That last concern will not be a problem for us, as we will from hereon work in the space of associative algebras.
Let $V$ be a vector space. We denote $\bigotimes V$ as the graded free algebra on $V$ which is an algebra with the tensor product, obeying the following properties:
The real numbers are a subset of $\bigotimes V$
The vector space $V$ is a subset of $\bigotimes V$.
Any two vectors $v_1, v_2 \in V$ form the tensor product $v_1 \otimes v_2 \in \bigotimes V$, which is $v_1 \otimes v_2 \notin V$, $v_1 \otimes v_2 \notin \reals$.
$\square \otimes \square \colon \bigotimes V \times \bigotimes V \to \bigotimes V$ is an associative multiplication, i.e. $(u \otimes v) \otimes w = u \otimes (v \otimes w)$ for $u,v,w \in \bigotimes V$, that forms an associative algebra with $\bigotimes V$, thus obeying all of the same linearity and distributivity rules.

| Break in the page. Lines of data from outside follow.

import Literature.Probability.Percolation.HarrisTheorem
import Literature.Probability.Percolation.ZdNearCriticalWindowProofs
import HarnessLib

/-!
# Blocked annuli (closed dual circuits) of `ℤ²` at a general parameter

Topic `Literature/Probability/Percolation`; proofs only (no definition, no named fact). A
bottom-up layer towards the named fact `Kesten1987_zdKestenRelation`
(`ZdNearCriticalWindow.lean`), companion of `ZdAnnulusCircuitsGeneral.lean` (OPEN circuits in
annuli at a general `p`) for the dual colour: Nolin's basic building block (2008, §3.2, (3.8))
comes with "for symmetry reasons this bound is also valid for horizontal white crossings", and
the white (closed dual) circuits in concentric annuli are what confines black (open) arms. For
bond percolation on `ℤ²` the tree expresses a closed dual circuit of the square annulus
`{n ≤ ‖z‖_∞ ≤ 3n}` in purely primal form, as the decreasing event `annulusBlocked n`
(`HarrisTheorem.lean`: none of the four `6n × 2n` rectangles of the annulus is crossed the short
way; Bollobás–Riordan 2006, Ch. 3, proof of Thm. 6, event `E_k`), with the deterministic
confinement `openConnIn_box_of_annulusBlocked` ("no point inside `A_k` can be joined to a point
outside `A_k` by an open path") and the Harris–FKG bound
`pow_four_le_real_annulusBlocked p n : (1 - crossingProb p (2n) (6n))⁴ ≤ P_p(annulusBlocked n)`,
both valid at every `p`. This file feeds the latter with RSW for the DUAL parameter `1 - p`
(duality of crossing probabilities, `crossingProb_add_crossingProb_symm_holds`:
`1 - h_p(2n+1, 6n+1) = h_{1-p}(6n+2, 2n)`):

* `exists_le_real_annulusBlocked_of_le_half` — **for `p ≤ 1/2`, blocked annuli at every scale**:
  there is `c > 0` with `P_p(annulusBlocked n) ≥ c` for all `p ≤ 1/2`, `n ≥ 1` (the dual
  parameter `1 - p ≥ 1/2` enjoys the critical RSW bound, `rsw_lowerBound_of_half_le`);
* `Nolin2008_zdBlocked_below_charLength` — **for `p > 1/2`, blocked annuli below `L_ε(p)`**:
  `P_p(annulusBlocked n) ≥ (ε⁶/4)^{48}` whenever `2n ≤ L_ε(p)` (the dual parameter `1 - p < 1/2`
  has `L_ε(1-p) = L_ε(p)`, and `Nolin2008_zdRSW_below_charLength` applies to it);
* `real_iInter_compl_annulusBlocked_mul`, `real_boxToFar_le_pow` — independence of the blocked
  annuli along the scales `r·4^(k+1)` and the resulting **geometric decay of the one-arm
  probability in the number of annuli** (Bollobás–Riordan 2006, Ch. 3, proof of Thm. 6, from a
  general inner box `B(r)`), i.e. the a priori one-arm bound of Nolin 2008, Prop. 14 (`j = 1`,
  upper bound, "by using concentric annuli") at a general parameter: for `p ≤ 1/2` at every
  scale (`exists_real_boxToFar_le_pow_of_le_half`) and for `p > 1/2` below `L_ε(p)`
  (`real_boxToFar_le_pow_of_half_lt`).
-/

noncomputable section

open MeasureTheory Set
open scoped unitInterval

namespace Literature.Probability.Percolation

open LatticeModels

/-- Duality of crossing probabilities in the shape used for blocked annuli:
`1 - crossingProb p (2n) (6n) = crossingProb (1-p) (6n+1) (2n-1)` for `n ≥ 1`
(Bollobás–Riordan 2006, Ch. 3, Cor. 3(i), `crossingProb_add_crossingProb_symm_holds`).
[cite: BollobasRiordan2006, Ch. 3, Corollary 3(i)] -/
theorem one_sub_crossingProb_two_six (p : unitInterval) {n : ℕ} (hn : 1 ≤ n) :
    1 - crossingProb p (2 * n) (6 * n) = crossingProb (σ p) (6 * n + 1) (2 * n - 1) := by
  have h := crossingProb_add_crossingProb_symm_holds p (2 * n - 1) (6 * n)
  rw [Nat.sub_add_cancel (by omega : 1 ≤ 2 * n)] at h
  linarith

/-- **Blocked annuli at every scale for `p ≤ 1/2`** (Bollobás–Riordan 2006, Ch. 3, proof of
Thm. 6, at a general sub-critical or critical parameter; Nolin 2008, §3.2 (3.8), white
crossings): there is `c > 0` such that `P_p(annulusBlocked n) ≥ c` for all `p ≤ 1/2` and
`n ≥ 1` — the dual edges are open with probability `1 - p ≥ 1/2`, so the long-way dual crossings
have probability at least the critical RSW constant (`rsw_lowerBound_of_half_le`, `k = 4`), and
Harris–FKG (`pow_four_le_real_annulusBlocked`) assembles the four of them. On this event every
open path from `B(n)` stays inside `(-3n, 3n)²` (`openConnIn_box_of_annulusBlocked`).
[cite: BollobasRiordan2006, Ch. 3, proof of Thm. 6] [cite: Nolin2008, §3.2 (3.8)] -/
theorem exists_le_real_annulusBlocked_of_le_half :
    ∃ c : ℝ, 0 < c ∧ ∀ p : unitInterval, (p : ℝ) ≤ 1 / 2 → ∀ n : ℕ, 1 ≤ n →
      c ≤ (bondPercolation (zdGraph 2) p).real (annulusBlocked n) := by
  obtain ⟨c, hc, h⟩ := rsw_lowerBound_of_half_le (k := 4) (by norm_num)
  refine ⟨c ^ 4, by positivity, fun p hp n hn => ?_⟩
  have hσ : 1 / 2 ≤ ((σ p : unitInterval) : ℝ) := by rw [unitInterval.coe_symm_eq]; linarith
  have hbox : c ≤ 1 - crossingProb p (2 * n) (6 * n) := by
    rw [one_sub_crossingProb_two_six p hn]
    exact (h (σ p) hσ (2 * n) (by omega)).trans (crossingProb_anti_left _ (by omega) _)
  exact (pow_le_pow_left₀ hc.le hbox 4).trans (pow_four_le_real_annulusBlocked p n)

/-- **Blocked annuli below `L_ε(p)` for `p > 1/2`** (Nolin 2008, §3.2 (3.8), white crossings
below the characteristic length; Kesten 1987, §2): for `ε ∈ (0, 1/2)`, `p > 1/2` and `n ≥ 1`
with `2n ≤ L_ε(p)`, `P_p(annulusBlocked n) ≥ ((ε⁶/4)^{12})⁴` — the dual parameter `1 - p < 1/2`
has the same characteristic length (`zdCharLength_symm`), its `8n × 2n` boxes below `L_ε` are
crossed the long way with probability `≥ (ε⁶/4)^{12}` (`Nolin2008_zdRSW_below_charLength`,
`k = 4`), and Harris–FKG assembles four of them (`pow_four_le_real_annulusBlocked`).
[cite: Nolin2008, §3.2 (3.8)] [cite: KestenScalingCMP1987, §2] -/
theorem Nolin2008_zdBlocked_below_charLength {ε : ℝ} (hε : 0 < ε) (hε' : ε < 1 / 2)
    {p : unitInterval} (hp : 1 / 2 < (p : ℝ)) {n : ℕ} (hn : 1 ≤ n) (hnL : 2 * n ≤ zdCharLength ε p) :
    ((ε ^ 6 / 4) ^ (3 * 4)) ^ 4 ≤ (bondPercolation (zdGraph 2) p).real (annulusBlocked n) := by
  have hσ : ((σ p : unitInterval) : ℝ) < 1 / 2 := by rw [unitInterval.coe_symm_eq]; linarith
  have hL : 2 * n ≤ zdCharLength ε (σ p) := by rwa [zdCharLength_symm]
  have hbox : (ε ^ 6 / 4) ^ (3 * 4) ≤ 1 - crossingProb p (2 * n) (6 * n) := by
    rw [one_sub_crossingProb_two_six p hn]
    exact (Nolin2008_zdRSW_below_charLength hε hε' (k := 4) (by norm_num) hσ (by omega) hL).trans
      (crossingProb_anti_left _ (by omega) _)
  exact (pow_le_pow_left₀ (by positivity) hbox 4).trans (pow_four_le_real_annulusBlocked p n)


/-! ### Disjoint blocked annuli along the scales `r · 4^(k+1)` -/

/-- The events `(annulusBlocked (r·4^(k+1)))ᶜ`, `k < K`, together depend only on the pairs of
sites of `box 2 (3 r 4^K)` (as `determinedBy_iInter_compl_annulusBlocked`, scaled by `r ≥ 1`).
[folklore] -/
theorem determinedBy_iInter_compl_annulusBlocked_mul {r : ℕ} (hr : 1 ≤ r) (K : ℕ) :
    DeterminedBy (⋂ k ∈ Finset.range K, (annulusBlocked (r * 4 ^ (k + 1)))ᶜ)
      ↑((box 2 (3 * (r * 4 ^ K))).sym2) := by
  induction K with
  | zero => simpa using determinedBy_univ _
  | succ K ih =>
    rw [Finset.range_add_one, Finset.set_biInter_insert]
    have h1 : 1 ≤ r * 4 ^ (K + 1) := Nat.le_mul_of_pos_right _ (by positivity) |>.trans' hr
    refine DeterminedBy.inter ((determinedBy_compl_annulusBlocked h1).mono ?_) (ih.mono ?_)
    · exact Finset.coe_subset.2 (Finset.sym2_mono fun z hz => (mem_annulus.1 hz).1)
    · refine Finset.coe_subset.2 (Finset.sym2_mono (box_mono 2 ?_))
      have : 4 ^ K ≤ 4 ^ (K + 1) := Nat.pow_le_pow_right (by norm_num) (Nat.le_succ K)
      nlinarith

/-- Measurability of the same intersection. [folklore] -/
theorem measurableSet_iInter_compl_annulusBlocked_mul (r K : ℕ) :
    MeasurableSet (⋂ k ∈ Finset.range K, (annulusBlocked (r * 4 ^ (k + 1)))ᶜ) :=
  Finset.measurableSet_biInter _ fun _ _ => (measurableSet_annulusBlocked _).compl

/-- **Independence of disjoint annuli, scaled** (Bollobás–Riordan 2006, Ch. 3, proof of Thm. 6:
"As the `A_k` are disjoint, the events `E_k` are independent"; as
`real_iInter_compl_annulusBlocked` with the scales `r · 4^(k+1)`, `r ≥ 1`): for every `p`,
`P_p(⋂_{k<K} (annulusBlocked (r 4^(k+1)))ᶜ) = ∏_{k<K} (1 - P_p(annulusBlocked (r 4^(k+1))))`.
[cite: BollobasRiordan2006, Ch. 3, proof of Thm. 6] -/
theorem real_iInter_compl_annulusBlocked_mul (p : unitInterval) {r : ℕ} (hr : 1 ≤ r) (K : ℕ) :
    (bondPercolation (zdGraph 2) p).real (⋂ k ∈ Finset.range K, (annulusBlocked (r * 4 ^ (k + 1)))ᶜ) =
      ∏ k ∈ Finset.range K,
        (1 - (bondPercolation (zdGraph 2) p).real (annulusBlocked (r * 4 ^ (k + 1)))) := by
  induction K with
  | zero => simp
  | succ K ih =>
    rw [Finset.prod_range_succ, Finset.range_add_one, Finset.set_biInter_insert, ← ih,
      ← probReal_compl_eq_one_sub (measurableSet_annulusBlocked _), Set.inter_comm]
    have hlt : 3 * (r * 4 ^ K) < r * 4 ^ (K + 1) := by
      rw [pow_succ]; have := Nat.one_le_pow K 4 (by norm_num); nlinarith
    have h1 : 1 ≤ r * 4 ^ (K + 1) := Nat.le_mul_of_pos_right _ (by positivity) |>.trans' hr
    exact bondPercolation_real_inter_of_disjoint (zdGraph 2) p (disjoint_sym2_box_sym2_annulus hlt)
      (determinedBy_iInter_compl_annulusBlocked_mul hr K) (determinedBy_compl_annulusBlocked h1)
      (measurableSet_iInter_compl_annulusBlocked_mul r K) (measurableSet_annulusBlocked _).compl

/-! ### The one-arm event crosses every annulus in between -/

/-- **An open path from `B(r)` to the outside of `B(R)` crosses the `K` annuli
`{r4^(k+1) ≤ ‖z‖_∞ ≤ 3r4^(k+1)}`, `k < K`, as soon as `3 r 4^K ≤ R + 1`**, so none of them is
blocked (`openConnIn_box_of_annulusBlocked`; lattice configurations). [cite: BollobasRiordan2006, Ch. 3, proof of Thm. 6] -/
theorem mem_iInter_compl_annulusBlocked_of_openConnIn {ω : BondConfig (Site 2)}
    (hω : ω ⊆ (zdGraph 2).edgeSet) {r R K : ℕ} (hr : 1 ≤ r) (hK : 3 * (r * 4 ^ K) ≤ R + 1)
    {x y : Site 2} (hx : x ∈ box 2 r) (hy : y ∉ box 2 R) (h : ω ∈ openConnIn Set.univ x y) :
    ω ∈ ⋂ k ∈ Finset.range K, (annulusBlocked (r * 4 ^ (k + 1)))ᶜ := by
  simp only [Set.mem_iInter, Set.mem_compl_iff, Finset.mem_range]
  intro k hk hB
  have h1s : 1 ≤ r * 4 ^ (k + 1) := Nat.le_mul_of_pos_right _ (by positivity) |>.trans' hr
  have hrs : r ≤ r * 4 ^ (k + 1) := Nat.le_mul_of_pos_right _ (by positivity)
  have hsK : 3 * (r * 4 ^ (k + 1)) ≤ R + 1 := by
    have : 4 ^ (k + 1) ≤ 4 ^ K := Nat.pow_le_pow_right (by norm_num) hk
    have : r * 4 ^ (k + 1) ≤ r * 4 ^ K := Nat.mul_le_mul_left r this
    omega
  have hconf := openConnIn_box_of_annulusBlocked hω h1s hB (box_mono 2 hrs hx) h
  rw [mem_box, not_forall] at hy
  obtain ⟨i, hi⟩ := hy
  have := hconf i
  zify at hsK
  push_cast at this hsK hi
  omega

/-- **The one-arm probability decays geometrically in the number of free annuli** (Bollobás–Riordan
2006, Ch. 3, proof of Thm. 6: `P_{1/2}(r(C_0) ≥ 4^{ℓ+1}) ≤ (1 - ε)^ℓ`, at a general parameter and
from a general inner box): if `P_p(annulusBlocked (r 4^(k+1))) ≥ c` for all `k < K` and
`3 r 4^K ≤ R + 1`, then the probability that some site of `B(r)` is joined by an open path to
some site outside `B(R)` is at most `(1 - c)^K`. [cite: BollobasRiordan2006, Ch. 3, proof of Thm. 6] -/
theorem real_boxToFar_le_pow (p : unitInterval) {r R K : ℕ} (hr : 1 ≤ r) (hK : 3 * (r * 4 ^ K) ≤ R + 1)
    {c : ℝ} (hc : ∀ k < K, c ≤ (bondPercolation (zdGraph 2) p).real (annulusBlocked (r * 4 ^ (k + 1)))) :
    (bondPercolation (zdGraph 2) p).real
        {ω | ∃ x ∈ box 2 r, ∃ y ∉ box 2 R, ω ∈ openConnIn Set.univ x y} ≤ (1 - c) ^ K := by
  set μ := bondPercolation (zdGraph 2) p with hμ
  calc μ.real {ω | ∃ x ∈ box 2 r, ∃ y ∉ box 2 R, ω ∈ openConnIn Set.univ x y}
      ≤ μ.real (⋂ k ∈ Finset.range K, (annulusBlocked (r * 4 ^ (k + 1)))ᶜ) := by
        refine ENNReal.toReal_mono (measure_ne_top _ _) (measure_mono_ae ?_)
        filter_upwards [ae_subset_edgeSet (zdGraph 2) p] with ω hω harm
        obtain ⟨x, hx, y, hy, h⟩ := harm
        exact mem_iInter_compl_annulusBlocked_of_openConnIn hω hr hK hx hy h
    _ = ∏ k ∈ Finset.range K, (1 - μ.real (annulusBlocked (r * 4 ^ (k + 1)))) :=
        real_iInter_compl_annulusBlocked_mul p hr K
    _ ≤ ∏ _k ∈ Finset.range K, (1 - c) :=
        Finset.prod_le_prod (fun _ _ => sub_nonneg.2 measureReal_le_one)
          (fun k hk => by linarith [hc k (Finset.mem_range.1 hk)])
    _ = (1 - c) ^ K := by rw [Finset.prod_const, Finset.card_range]

/-- **A priori one-arm bound for `p ≤ 1/2`, every scale** (Nolin 2008, Prop. 13 upper bound for
`j = 1` [EJP: Prop. 14], "obtained by using concentric annuli", at a sub-critical or critical
parameter; Bollobás–Riordan 2006, Ch. 3, proof of Thm. 6): with the constant `c` of
`exists_le_real_annulusBlocked_of_le_half`, for all `p ≤ 1/2`, `r ≥ 1`, `K` and `R` with
`3 r 4^K ≤ R + 1`, `P_p(B(r) ↔ B(R)ᶜ) ≤ (1 - c)^K`. [cite: Nolin2008, §4.2, Prop. 14 (arXiv 0711.4948: Prop. 13)] [cite: BollobasRiordan2006, Ch. 3, proof of Thm. 6] -/
theorem exists_real_boxToFar_le_pow_of_le_half :
    ∃ c : ℝ, 0 < c ∧ ∀ p : unitInterval, (p : ℝ) ≤ 1 / 2 → ∀ r R K : ℕ, 1 ≤ r →
      3 * (r * 4 ^ K) ≤ R + 1 →
        (bondPercolation (zdGraph 2) p).real
          {ω | ∃ x ∈ box 2 r, ∃ y ∉ box 2 R, ω ∈ openConnIn Set.univ x y} ≤ (1 - c) ^ K := by
  obtain ⟨c, hc, h⟩ := exists_le_real_annulusBlocked_of_le_half
  exact ⟨c, hc, fun p hp r R K hr hK => real_boxToFar_le_pow p hr hK fun k _ =>
    h p hp _ (Nat.le_mul_of_pos_right _ (by positivity) |>.trans' hr)⟩

/-- **A priori one-arm bound for `p > 1/2` below `L_ε(p)`** (Nolin 2008, Prop. 13 upper bound for
`j = 1` [EJP: Prop. 14], uniformly for the scales below the characteristic length): for
`ε ∈ (0, 1/2)`, `p > 1/2`, `r ≥ 1` and `K` with `2 r 4^K ≤ L_ε(p)`, and `3 r 4^K ≤ R + 1`,
`P_p(B(r) ↔ B(R)ᶜ) ≤ (1 - (ε⁶/4)^{48})^K` (`Nolin2008_zdBlocked_below_charLength` in every annulus).
[cite: Nolin2008, §4.2, Prop. 14 (arXiv 0711.4948: Prop. 13)] -/
theorem real_boxToFar_le_pow_of_half_lt {ε : ℝ} (hε : 0 < ε) (hε' : ε < 1 / 2)
    {p : unitInterval} (hp : 1 / 2 < (p : ℝ)) {r R K : ℕ} (hr : 1 ≤ r)
    (hKL : 2 * (r * 4 ^ K) ≤ zdCharLength ε p) (hK : 3 * (r * 4 ^ K) ≤ R + 1) :
    (bondPercolation (zdGraph 2) p).real
        {ω | ∃ x ∈ box 2 r, ∃ y ∉ box 2 R, ω ∈ openConnIn Set.univ x y} ≤
      (1 - ((ε ^ 6 / 4) ^ (3 * 4)) ^ 4) ^ K := by
  refine real_boxToFar_le_pow p hr hK fun k hk => ?_
  have h1 : 1 ≤ r * 4 ^ (k + 1) := Nat.le_mul_of_pos_right _ (by positivity) |>.trans' hr
  refine Nolin2008_zdBlocked_below_charLength hε hε' hp h1 (le_trans ?_ hKL)
  have : 4 ^ (k + 1) ≤ 4 ^ K := Nat.pow_le_pow_right (by norm_num) hk
  nlinarith

end Literature.Probability.Percolation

We may also denote $\bigotimes^k V$ for a counting number $k \ge 0$ as the subset of $\bigotimes V$ composed of exactly $k$ vectors in $V$. For example, if we have $v_1, \dots, v_k \in V$, then $v_1 \otimes \dots \otimes v_k \in \bigotimes^k V$. Each $\bigotimes^k V$ forms a vector space under addition but not an algebra since, e.g. $v \in V$ has $v \otimes (\bigotimes^k V) \subset \bigotimes^{k+1} v$ moving each 'grade' up one. In this way, we say that $\bigotimes^0 V = \reals$ and $\bigotimes^1 V = V$.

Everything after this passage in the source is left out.